April’s reverse square date
Published: Thursday, March 31, 2011
Updated: Thursday, March 31, 2011 15:03
Since 1967, April 2nd has been celebrated as International Children's Book Day (ICBD) to inspire a love of reading and draw attention to children's books. This date was chosen to commemorate the birthday of Hans Christian Andersen (April 2, 1805-August 4, 1875), one of the most well-known writers of children's literature.
This year's ICBD will be special for another reason. Saturday, April 2nd, 2011 is a "reverse perfect square date," a term first coined last year for December 12, 2010 because the date number of this day was a reverse perfect square date.

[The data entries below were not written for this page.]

/-- **THE FAMILY NODE FOR PRIME-POWER CONDUCTOR `N = p^k` (e.g. `27 = 3³`, the `j = −2¹⁵·3·5³` family of `27a`), BOTH
certificates at each anchor.** As `analyticMuFlat_of_j_eq`, but `N_W = N_{W′} = p^k` need not be a square, so both signs of
the twist parameter may occur in analytic rank `0` and each anchor carries BOTH its plus and its minus certificate. Granted
modularity and Abbes–Ullmo: (μ♭) at EVERY globally minimal `A` with `j(A) = j(W)`, good at `2`, `L(A,1) ≠ 0`, every newform,
every Pollack pair. BSD is not proved by this. [cite: SilvermanAEC2009, X.5 Prop. 5.4] [cite: BarriosEtAl2025, Thm. 5.1, rows I₀]
[cite: MazurTateTeitelbaum1986Invent, §I.8] [cite: Pal2012, Thm. 3.2] [cite: AbbesUllmo1996, Thm. A] [cite: Pollack2003, Prop. 6.18] -/
theorem analyticMuFlat_of_j_eq_of_both_certificates (hmod : exists_isNewformOf)
    (hAU : abbesUllmo_not_dvd_maninConstant_of_not_dvd_level) (hp : p.Prime) {q : ℤ} (hq : q = p ∨ q = -(p : ℤ))
    (hss : GoodSS W 2) (haW : W.frobeniusTrace 2 = 0) (hΔ : W.Δ < 0) (hj0 : W.j ≠ 0) (hj1728 : W.j ≠ 1728)
    (hNW : W.conductorNorm ℤ = p ^ k) (hfW : IsNewformOf W fW)
    (hWplus : ∃ k : ℕ, 1 ≤ k ∧ ∃ b : ℤ, Odd b ∧ ∃ m : ℤ, Odd m ∧
      ratPlusSymbol fW ((b : ℚ) / 4 ^ k) = ratPlusSymbol fW 0 + (m : ℚ) / 2)
    (hWminus : ∃ k : ℕ, 1 ≤ k ∧ ∃ b : ℤ, Odd b ∧ ∃ m : ℤ, Odd m ∧ 2 * ratMinusSymbol fW ((b : ℚ) / 4 ^ k) = m)
    {C' : VariableChange ℚ} (hW' : C' • W.quadraticTwist (q : ℚ) = W')
    (hss' : GoodSS W' 2) (haW' : W'.frobeniusTrace 2 = 0) (hΔ' : W'.Δ < 0)
    (hNW' : W'.conductorNorm ℤ = p ^ k) (hfW' : IsNewformOf W' fW')
    (hW'plus : ∃ k : ℕ, 1 ≤ k ∧ ∃ b : ℤ, Odd b ∧ ∃ m : ℤ, Odd m ∧
      ratPlusSymbol fW' ((b : ℚ) / 4 ^ k) = ratPlusSymbol fW' 0 + (m : ℚ) / 2)
    (hW'minus : ∃ k : ℕ, 1 ≤ k ∧ ∃ b : ℤ, Odd b ∧ ∃ m : ℤ, Odd m ∧ 2 * ratMinusSymbol fW' ((b : ℚ) / 4 ^ k) = m)
    {A : WeierstrassCurve ℚ} [A.IsElliptic] [A.IsGloballyMinimal] [NeZero (A.conductorNorm ℤ)]
    {fA : CuspForm (Gamma0 (A.conductorNorm ℤ)) 2}
    (hjA : A.j = W.j) (hgoodA : A.HasGoodReductionAtPrime 2) (hfA : IsNewformOf A fA)
    (hLA : A.entireLFunction 1 ≠ 0) (Lplus Lminus : IwasawaAlgebra 2) (hPP : IsPollackPair fA 2 Lplus Lminus) :
    ∃ n : ℕ, IsUnit (PowerSeries.coeff n (kobayashiL 1 Lplus Lminus)) := by
  obtain ⟨d, hsq, C, hA⟩ := exists_squarefree_twist_of_j_eq hjA hj0 hj1728
  by_cases hpd : (p : ℤ) ∣ d
  · -- `p ∣ d`: route through the second anchor, `d = q e`
    obtain ⟨k₀, hk⟩ := hpd
    obtain ⟨e, hde⟩ : ∃ e : ℤ, d = q * e := by
      rcases hq with rfl | rfl
      · exact ⟨k₀, hk⟩
      · exact ⟨-k₀, by rw [hk]; ring⟩
    have hsqe : Squarefree e := Squarefree.squarefree_of_dvd ⟨q, by rw [hde]; ring⟩ hsq
    have hpe : ¬ (p : ℤ) ∣ e := by
      rintro ⟨m, hm⟩
      have hpp : (p : ℤ) * p ∣ d := by
        rcases hq with rfl | rfl
        · exact ⟨m, by rw [hde, hm]; ring⟩
        · exact ⟨-m, by rw [hde, hm]; ring⟩
      have hu : IsUnit (p : ℤ) := hsq (p : ℤ) hpp
      have h1 := hp.one_lt
      rcases Int.isUnit_iff.mp hu with h | h <;> omega
    have hcop : IsCoprime e (W'.conductorNorm ℤ : ℤ) := isCoprime_natCast_of_not_dvd_of_eq_pow hp hpe hNW'
    have htw : W'.quadraticTwist (e : ℚ) =
        (⟨C'.u, (e : ℚ) * C'.r, 0, 0⟩ : VariableChange ℚ) • W.quadraticTwist (d : ℚ) := by
      rw [← hW', quadraticTwist_smul, quadraticTwist_quadraticTwist]
      congr 2
      rw [hde]; push_cast; ring
    have hA' : (C * (⟨C'.u, (e : ℚ) * C'.r, 0, 0⟩ : VariableChange ℚ)⁻¹) • W'.quadraticTwist (e : ℚ) = A := by
      rw [mul_smul, htw, inv_smul_smul, hA]
    exact analyticMuFlat_twist_at_of_certificates W' hmod hAU hss' haW' hΔ' hfW' (fun _ ↦ hW'plus) (fun _ ↦ hW'minus)
      hsqe hcop hA' hgoodA hfA hLA Lplus Lminus hPP
  · have hcop : IsCoprime d (W.conductorNorm ℤ : ℤ) := isCoprime_natCast_of_not_dvd_of_eq_pow hp hpd hNW
    exact analyticMuFlat_twist_at_of_certificates W hmod hAU hss haW hΔ hfW (fun _ ↦ hWplus) (fun _ ↦ hWminus) hsq hcop
      hA hgoodA hfA hLA Lplus Lminus hPP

What is a reverse perfect square date?
The full date number of December 12, 2010 can be expressed in a single number as 12-12-2010, or simply, 12122010. If one reverses this number to 01022121, it is a perfect square equaling the square of 1011! This is unique because full date numbers having perfect square reverses seldom occur.
The reverse of date number 422011 corresponding to April 2nd, 2011 is 110224 which is also a perfect square, 110224 = 332 x 332! April 2nd is the third of the total 17 reverse perfect square dates to occur in this century. Notice that date number 422011 is expressed with only six digits.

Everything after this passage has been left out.